Tonight I was at another one – an evening event to complement the UK TechDays events taking place this week in West London cinemas – and, unlike previous after hours sessions, this one did not even try and push Microsoft products at us (previous events felt a bit like Windows, Xbox and Live promotions at time) – it just demonstrated a whole load of cool stuff that people might want to take a look at.

I have to admit I nearly didn’t attend – the daytime UK TechDays events have been a little patchy in terms of content quality and I’m feeling slightly burned out after what has been a busy week with two Windows Server User Group evening events on top of UK TechDays and the normal work e-mail triage activities.  I’m glad I made it though and the following list is just a few of the things we saw Marc Holmes, Paul Foster and Jamie Burgess present tonight:

  • A discussion of some of the home network functionality that the guys are using for media, home automation etc. – predictably a huge amount of Microsoft media items (Media Center PCs, Windows Home Server, Xbox 360, etc.) but also the use of  X10, Z-Wave or RFXcom for pushing USB or RF signals around for home automation purposes, as well as Ethernet over power line for streaming from Media Center PCs.  Other technologies discussed included: Logitech’s DiNovo Edge keyboard and Harmony One universal remote control; SiliconDust HD HomeRun for sharing DVB-T TV signals across Ethernet to PCs; using xPL to control home automation equipment.
  • Lego Mindstorms NXT for building block robotics, including the First Lego League –  to inspire young people to get involved with science and technology in a positive way.
  • Kodu Game Lab – a visual programming language made specifically for creating games that is designed to be accessible for children and enjoyable for anyone.
  • Developing XNA games with XNA Game Studio and Visual Studio, then deploying them to Xbox or even running them in the Windows Phone emulator!  Other related topics included the use of the Freescale Flexis JM Badge board to integrate an accelerometer with an XNA game and GoblinXNA for augmented reality/3D games development.  There’s also a UK XNA user group.

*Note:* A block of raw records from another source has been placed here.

import Summits.CriticalPhenomena.PercolationContinuityZ3.Theorems.PercNearOneGluingNoHeavyLowerTailAntitheticOneSidedCubes
import HarnessLib

/-!
# `NoHeavyLowerTail` (stmt-CriticalPhenomena-4575) — antithetic cluster pairs: the abstract LIFT-COMPOSITION lemma (⊕-positivity survives
# averaging over a red-dominated cube of LIFT MAPS; prim-hp-2 gen 64, HOME/MEMO-gen64.md §1)

Support file (`--supports stmt-CriticalPhenomena-4575`, hull-port prover `prim-hp-2`, gen 64).  No definitions, no named facts, no sorries;
standard axioms.  Purely abstract (finite sums); the graph instance is the 1-SUM LEMMA of …AntitheticOneSum.

Notation of …AntitheticOneSidedCubes: `K : Set V → Set V → ℝ` is TWISTED-MONOTONE if it grows when the first argument grows and the second
shrinks, SUPER-ODD if `K P Q + K Q P ≥ 0`; a finite family of pairs `(P₁ j, Q₁ j)` is ⊕-POSITIVE if `Σ_j K₁K₂(P₁ j, Q₁ j) ≥ 0` for all
twisted-monotone super-odd `K₁, K₂`.

* `Antithetic.lift_composition_sum_nonneg` — LIFT MAPS `Φ T, Ψ T : Set V → Set V` indexed by the cube `Set ι`, each monotone in the set,
  `Φ` monotone / `Ψ` antitone in `T`, with ANTIPODAL DOMINATION `Ψ Tᶜ P ⊆ Φ T P`.  If `(P₁, Q₁)` is ⊕-positive then so is the lifted double
  family: `Σ_j Σ_T K₁K₂(Φ T (P₁ j), Ψ T (Q₁ j)) ≥ 0` for all twisted-monotone SUPER-ODD `K₁, K₂`.  Proof: Harris' inequality in `T` for each
  `j` bounds the inner sum below by `K̃₁K̃₂(P₁ j, Q₁ j)/|Set ι|` with the cube-averaged `K̃ᵢ(P,Q) = Σ_T Kᵢ(Φ T P, Ψ T Q)`, which is
  twisted-monotone and — pairing `T` with `Tᶜ` and using domination twice — super-odd.
  This generalises `Antithetic.oplus_composition_sum_nonneg` (gen 56: `Φ T P = P ∪ Wr T ∪ A`, `Ψ T Q = Q ∪ Wb T`, odd `h`) to arbitrary
  lifts and super-odd test functions; the new instance is the CONDITIONAL lift `Φ T P = P ∪ {u | a ∈ P ∧ u ∈ Wr T}` of a graph hung at a
  vertex `a` (…AntitheticOneSum).
* `Antithetic.lift_composition_filter_nonneg` — the same with side 1 given as a `Finset.filter` of a `Fintype` (the shape of the
  colouring sums).
[cite: VandenbergHaggstromKahn2005, §1 p. 6 ("Harris' inequality")]
-/

noncomputable section

namespace Summit.CriticalPhenomena.PercolationContinuityZ3.Theorems

open scoped Classical

namespace Antithetic

variable {V : Type*} {ι : Type*} [Fintype ι]

/-- **Lift composition.**  Side 1: a ⊕-positive finite family of pairs `(P₁ j, Q₁ j)`.  Side 2: lift maps `Φ T, Ψ T` (`T : Set ι`), monotone
in the set argument, `Φ` monotone and `Ψ` antitone in `T`, with antipodal domination `Ψ Tᶜ P ⊆ Φ T P`.  Then for all twisted-monotone
super-odd `K₁, K₂`: `0 ≤ Σ_j Σ_T K₁ (Φ T (P₁ j)) (Ψ T (Q₁ j)) * K₂ (Φ T (P₁ j)) (Ψ T (Q₁ j))`. [this work] -/
theorem lift_composition_sum_nonneg {J : Type*} [Fintype J] (P₁ Q₁ : J → Set V)
    (hplus : ∀ K₁ K₂ : Set V → Set V → ℝ,
      (∀ ⦃P P' Q Q' : Set V⦄, P ⊆ P' → Q' ⊆ Q → K₁ P Q ≤ K₁ P' Q') → (∀ P Q, 0 ≤ K₁ P Q + K₁ Q P) →
      (∀ ⦃P P' Q Q' : Set V⦄, P ⊆ P' → Q' ⊆ Q → K₂ P Q ≤ K₂ P' Q') → (∀ P Q, 0 ≤ K₂ P Q + K₂ Q P) →
      0 ≤ ∑ j, K₁ (P₁ j) (Q₁ j) * K₂ (P₁ j) (Q₁ j))
    (Φ Ψ : Set ι → Set V → Set V) (hΦP : ∀ T, Monotone (Φ T)) (hΨP : ∀ T, Monotone (Ψ T))
    (hΦT : ∀ P, Monotone (fun T => Φ T P)) (hΨT : ∀ Q, Antitone (fun T => Ψ T Q)) (hdom : ∀ T P, Ψ Tᶜ P ⊆ Φ T P)
    {K₁ K₂ : Set V → Set V → ℝ}
    (hK₁ : ∀ ⦃P P' Q Q' : Set V⦄, P ⊆ P' → Q' ⊆ Q → K₁ P Q ≤ K₁ P' Q') (hso₁ : ∀ P Q, 0 ≤ K₁ P Q + K₁ Q P)
    (hK₂ : ∀ ⦃P P' Q Q' : Set V⦄, P ⊆ P' → Q' ⊆ Q → K₂ P Q ≤ K₂ P' Q') (hso₂ : ∀ P Q, 0 ≤ K₂ P Q + K₂ Q P) :
    0 ≤ ∑ j, ∑ T : Set ι, K₁ (Φ T (P₁ j)) (Ψ T (Q₁ j)) * K₂ (Φ T (P₁ j)) (Ψ T (Q₁ j)) := by
  -- the cube-averaged test functions
  let L₁ : Set V → Set V → ℝ := fun P Q => ∑ T : Set ι, K₁ (Φ T P) (Ψ T Q)
  let L₂ : Set V → Set V → ℝ := fun P Q => ∑ T : Set ι, K₂ (Φ T P) (Ψ T Q)
  have hsumc : ∀ (c : Set ι → ℝ), ∑ T : Set ι, c Tᶜ = ∑ T : Set ι, c T := fun c =>
    Fintype.sum_equiv (Equiv.mk compl compl compl_compl compl_compl) _ _ fun T => rfl
  -- they are twisted-monotone …
  have hLmono : ∀ {K : Set V → Set V → ℝ}, (∀ ⦃P P' Q Q' : Set V⦄, P ⊆ P' → Q' ⊆ Q → K P Q ≤ K P' Q') →
      ∀ ⦃P P' Q Q' : Set V⦄, P ⊆ P' → Q' ⊆ Q →
        (∑ T : Set ι, K (Φ T P) (Ψ T Q)) ≤ ∑ T : Set ι, K (Φ T P') (Ψ T Q') := by
    intro K hK P P' Q Q' hP hQ
    exact Finset.sum_le_sum fun T _ => hK (hΦP T hP) (hΨP T hQ)
  -- … and super-odd: pair `T` with `Tᶜ`, domination twice, then super-oddness of `K`
  have hLso : ∀ {K : Set V → Set V → ℝ}, (∀ ⦃P P' Q Q' : Set V⦄, P ⊆ P' → Q' ⊆ Q → K P Q ≤ K P' Q') →
      (∀ P Q, 0 ≤ K P Q + K Q P) →
      ∀ P Q, 0 ≤ (∑ T : Set ι, K (Φ T P) (Ψ T Q)) + ∑ T : Set ι, K (Φ T Q) (Ψ T P) := by
    intro K hK hso P Q
    rw [← hsumc (fun T => K (Φ T Q) (Ψ T P)), ← Finset.sum_add_distrib]
    refine Finset.sum_nonneg fun T _ => ?_
    have h1 : Ψ T Q ⊆ Φ Tᶜ Q := by have := hdom Tᶜ Q; rwa [compl_compl] at this
    have h2 : K (Ψ T Q) (Φ T P) ≤ K (Φ Tᶜ Q) (Ψ Tᶜ P) := hK h1 (hdom T P)
    have h3 := hso (Φ T P) (Ψ T Q)
    show 0 ≤ K (Φ T P) (Ψ T Q) + K (Φ Tᶜ Q) (Ψ Tᶜ P)
    linarith
  have hpos := hplus L₁ L₂ (hLmono hK₁) (hLso hK₁ hso₁) (hLmono hK₂) (hLso hK₂ hso₂)
  -- Harris in `T` for each `j`
  have hN : (0 : ℝ) < (Fintype.card (Set ι) : ℝ) := by exact_mod_cast Fintype.card_pos
  have hj : ∀ j, L₁ (P₁ j) (Q₁ j) * L₂ (P₁ j) (Q₁ j) ≤ (Fintype.card (Set ι) : ℝ) *
      ∑ T : Set ι, K₁ (Φ T (P₁ j)) (Ψ T (Q₁ j)) * K₂ (Φ T (P₁ j)) (Ψ T (Q₁ j)) := by
    intro j
    refine harris_uniform_cov (a := fun T => K₁ (Φ T (P₁ j)) (Ψ T (Q₁ j))) (b := fun T => K₂ (Φ T (P₁ j)) (Ψ T (Q₁ j))) ?_ ?_
    · exact fun T T' hTT' => hK₁ (hΦT (P₁ j) hTT') (hΨT (Q₁ j) hTT')
    · exact fun T T' hTT' => hK₂ (hΦT (P₁ j) hTT') (hΨT (Q₁ j) hTT')
  have hsum : ∑ j, L₁ (P₁ j) (Q₁ j) * L₂ (P₁ j) (Q₁ j) ≤ (Fintype.card (Set ι) : ℝ) *
      ∑ j, ∑ T : Set ι, K₁ (Φ T (P₁ j)) (Ψ T (Q₁ j)) * K₂ (Φ T (P₁ j)) (Ψ T (Q₁ j)) := by
    rw [Finset.mul_sum]
    exact Finset.sum_le_sum fun j _ => hj j
  exact (mul_nonneg_iff_of_pos_left hN).1 (le_trans hpos hsum)

/-- **Lift composition, `Finset.filter` form of side 1.**  As `lift_composition_sum_nonneg`, with side 1 the sub-family `{j | p j}` of a
finite type (the shape `Σ_{ω : pred ω}` of the colouring sums). [this work] -/
theorem lift_composition_filter_nonneg {J : Type*} [Fintype J] (p : J → Prop) [DecidablePred p] (P₁ Q₁ : J → Set V)
    (hplus : ∀ K₁ K₂ : Set V → Set V → ℝ,
      (∀ ⦃P P' Q Q' : Set V⦄, P ⊆ P' → Q' ⊆ Q → K₁ P Q ≤ K₁ P' Q') → (∀ P Q, 0 ≤ K₁ P Q + K₁ Q P) →
      (∀ ⦃P P' Q Q' : Set V⦄, P ⊆ P' → Q' ⊆ Q → K₂ P Q ≤ K₂ P' Q') → (∀ P Q, 0 ≤ K₂ P Q + K₂ Q P) →
      0 ≤ ∑ j ∈ Finset.univ.filter (fun j => p j), K₁ (P₁ j) (Q₁ j) * K₂ (P₁ j) (Q₁ j))
    (Φ Ψ : Set ι → Set V → Set V) (hΦP : ∀ T, Monotone (Φ T)) (hΨP : ∀ T, Monotone (Ψ T))
    (hΦT : ∀ P, Monotone (fun T => Φ T P)) (hΨT : ∀ Q, Antitone (fun T => Ψ T Q)) (hdom : ∀ T P, Ψ Tᶜ P ⊆ Φ T P)
    {K₁ K₂ : Set V → Set V → ℝ}
    (hK₁ : ∀ ⦃P P' Q Q' : Set V⦄, P ⊆ P' → Q' ⊆ Q → K₁ P Q ≤ K₁ P' Q') (hso₁ : ∀ P Q, 0 ≤ K₁ P Q + K₁ Q P)
    (hK₂ : ∀ ⦃P P' Q Q' : Set V⦄, P ⊆ P' → Q' ⊆ Q → K₂ P Q ≤ K₂ P' Q') (hso₂ : ∀ P Q, 0 ≤ K₂ P Q + K₂ Q P) :
    0 ≤ ∑ j ∈ Finset.univ.filter (fun j => p j), ∑ T : Set ι,
      K₁ (Φ T (P₁ j)) (Ψ T (Q₁ j)) * K₂ (Φ T (P₁ j)) (Ψ T (Q₁ j)) := by
  have hsub : ∀ (f : J → ℝ), ∑ j ∈ Finset.univ.filter (fun j => p j), f j = ∑ j : {j : J // p j}, f j.1 :=
    fun f => Finset.sum_subtype _ (fun j => by simp only [Finset.mem_filter, Finset.mem_univ, true_and]) f
  rw [hsub]
  refine lift_composition_sum_nonneg (fun j : {j : J // p j} => P₁ j.1) (fun j => Q₁ j.1) ?_ Φ Ψ hΦP hΨP hΦT hΨT hdom
    hK₁ hso₁ hK₂ hso₂
  intro L₁ L₂ hL₁ hsoL₁ hL₂ hsoL₂
  have h := hplus L₁ L₂ hL₁ hsoL₁ hL₂ hsoL₂
  rw [hsub (fun j => L₁ (P₁ j) (Q₁ j) * L₂ (P₁ j) (Q₁ j))] at h
  exact h

end Antithetic

end Summit.CriticalPhenomena.PercolationContinuityZ3.Theorems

  • A look at how research projects (from Microsoft Research) move into Labs and eventually become products after developers have optimised and integrated them.  Microsoft spent $9.5bn on research and development in 2009 and some of the research activities that have now made it to life include Photosynth (which became a Windows client application and is now included within Silverlight), the Seadragon technologies which also became a part of Silverlight (Deep Zoom) and are featured in the Hard Rock Cafe Memorabilia site.  A stunning example is Blaise Aguera y Arcas’ TED 2010 talk on the work that Microsoft is doing to integrate augmented reality maps in Bing – drawing on the Seadragon technologies to provide fluidity whilst navigating maps in 3D but that environment can be used as a canvas for other things – like streetside photos (far more detailed than Google Streetview).  In his talk (which is worth watching and embedded below), Blaise navigates off the street and actually inside Seattle’s Pike Place market before showing how the Microsoft imagery can be integrated with Flickr images (possibly historical images for “time travel”) and even broadcasting live video.  In addition to the telepresence (looking from the outside in), poins of interest can be used to look out when on the ground and get details of what’s around and even looking up to the sky and seeing integration with the Microsoft Research WorldWide Telescope.

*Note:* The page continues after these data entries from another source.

/-- Gradient norm of a single mode: `‖∇ Re(e_k z)‖² ≤ 4π²|k|² ∫ ‖Re(e_k z)‖²` (in fact equality). -/
theorem toReal_eGradNormSq_mode_le (k : Fin 3 → ℤ) (z' : (EuclideanSpace ℂ (Fin 3))) :
    (Torus.eGradNormSq (Torus.realTrigPoly {k} (fun _ => z'))).toReal ≤
      4 * Real.pi ^ 2 * Torus.freqNormSq k * ∫ x, ‖(Torus.realTrigPoly {k} (fun _ => z')) x‖ ^ 2 := by
  obtain ⟨N, hN⟩ : ∃ N : ℕ, Torus.freqNormSq k ≤ (N : ℝ) ^ 2 := by
    refine ⟨⌈Torus.freqNormSq k⌉₊ + 1, ?_⟩
    have h1 : Torus.freqNormSq k ≤ ((⌈Torus.freqNormSq k⌉₊ + 1 : ℕ) : ℝ) :=
      (Nat.le_ceil _).trans (by push_cast; linarith)
    have h2 : (1 : ℝ) ≤ ((⌈Torus.freqNormSq k⌉₊ + 1 : ℕ) : ℝ) := by push_cast; linarith [Nat.cast_nonneg (α := ℝ) ⌈Torus.freqNormSq k⌉₊]
    nlinarith
  have hband : ∀ κ, (N : ℝ) ^ 2 < Torus.freqNormSq κ →
      mFourierCoeff (EuclideanSpace.complexify ∘ (Torus.realTrigPoly {k} (fun _ => z'))) κ = 0 :=
    fun κ hκ => fc_mode_eq_zero z' (hN.trans_lt hκ)
  rw [Torus.eGradNormSq_eq_sum_of_band_limited (continuous_mode k z') hband,
    Torus.integral_norm_sq_eq_sum_of_band_limited (continuous_mode k z') hband,
    ENNReal.toReal_ofReal (mul_nonneg (by positivity) (Finset.sum_nonneg fun κ _ =>
      mul_nonneg (Torus.freqNormSq_nonneg κ) (sq_nonneg _))), Finset.mul_sum, Finset.mul_sum]
  refine Finset.sum_le_sum fun κ _ => ?_
  have hterm : Torus.freqNormSq κ * ‖mFourierCoeff (EuclideanSpace.complexify ∘ (Torus.realTrigPoly {k} (fun _ => z'))) κ‖ ^ 2 ≤
      Torus.freqNormSq k * ‖mFourierCoeff (EuclideanSpace.complexify ∘ (Torus.realTrigPoly {k} (fun _ => z'))) κ‖ ^ 2 := by
    by_cases h1 : κ = k
    · rw [h1]
    · by_cases h2 : κ = -k
      · rw [h2, Torus.freqNormSq_neg]
      · rw [fc_mode, if_neg h1, if_neg h2, EuclideanSpace.conjVec_zero, add_zero, smul_zero, norm_zero]
        simp
  calc 4 * Real.pi ^ 2 * (Torus.freqNormSq κ * ‖mFourierCoeff (EuclideanSpace.complexify ∘ (Torus.realTrigPoly {k} (fun _ => z'))) κ‖ ^ 2)
      ≤ 4 * Real.pi ^ 2 * (Torus.freqNormSq k * ‖mFourierCoeff (EuclideanSpace.complexify ∘ (Torus.realTrigPoly {k} (fun _ => z'))) κ‖ ^ 2) :=
        mul_le_mul_of_nonneg_left hterm (by positivity)
    _ = 4 * Real.pi ^ 2 * Torus.freqNormSq k * ‖mFourierCoeff (EuclideanSpace.complexify ∘ (Torus.realTrigPoly {k} (fun _ => z'))) κ‖ ^ 2 := by ring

  • Finally, Paul spoke about his creation of a multitouch (Surface) table for less than £100 (using CCTV infrared cameras, a webcam with the IR filter removed and NUI software – it’s now possible to do the same with Windows 7) and a borrowed projector before discussing his own attempts at virtual reality in his paddock at home.

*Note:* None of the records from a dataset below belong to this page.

import Summits.HubbardSuperconductivity.HubbardSuperconductivity.Theorems.AnisotropyChordTransferFibre3FinXDEvalW

/-!
# Route `AnisotropyChord` / H0 rotor rung: FIN per-`L` row-D (KT-2a″) cell facts, `L = 24`, cells 135–135

Kernel facts `xdCellAny0 24 (49/50) la lb aD = true` (in-kernel point tables, zero data; `decide +kernel`) for the combined-cell
grid of `L = 24` (g5 design, 1–2.5 % cells); assembled in `…FinXDTwentyFour`.  Prover seat `hubbard-h0-rotor-p3` g7; helper for piece A =
stmt-HubbardSuperconductivity-23918 of rung 19089 (`--supports`, helper class).  WHAT THIS IS NOT: nothing here proves superconductivity in the
Hubbard model (rotor TARGET as worded stays FALSE, g15 verdict); kernel facts for ONE hypothesis of ONE conditional reduction.
-/

set_option linter.dupNamespace false
set_option autoImplicit false

namespace Summit.HubbardSuperconductivity.HubbardSuperconductivity.Theorems.AnisotropyChord.Transfer.Fibre3

namespace FinXD

/-- cell 135 of `L = 24` (`cert`). [folklore] -/
theorem xd24_135 : xdCellAny0 24 (49/50 : ℚ) 2607851829470737 2673048125207506 (2/25 : ℚ) = true := by (rw [← xdCellAnyW0_eq]; decide +kernel)

end FinXD

end Summit.HubbardSuperconductivity.HubbardSuperconductivity.Theorems.AnisotropyChord.Transfer.Fibre3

Whilst I’m unlikely to get stuck into all of these projects, there is plenty of geek scope here – I may have a play with home automation and it’s good to know some of the possibilities for getting my kids involved with creating their own games, robots, etc. As for Blaise Aguera y Arcas’ TED 2010 talk it was fantastic to see how Microsoft still innovates and (I only wish that all of the Bing features were available globally… here in the UK we don’t have all of the functionality that’s available stateside).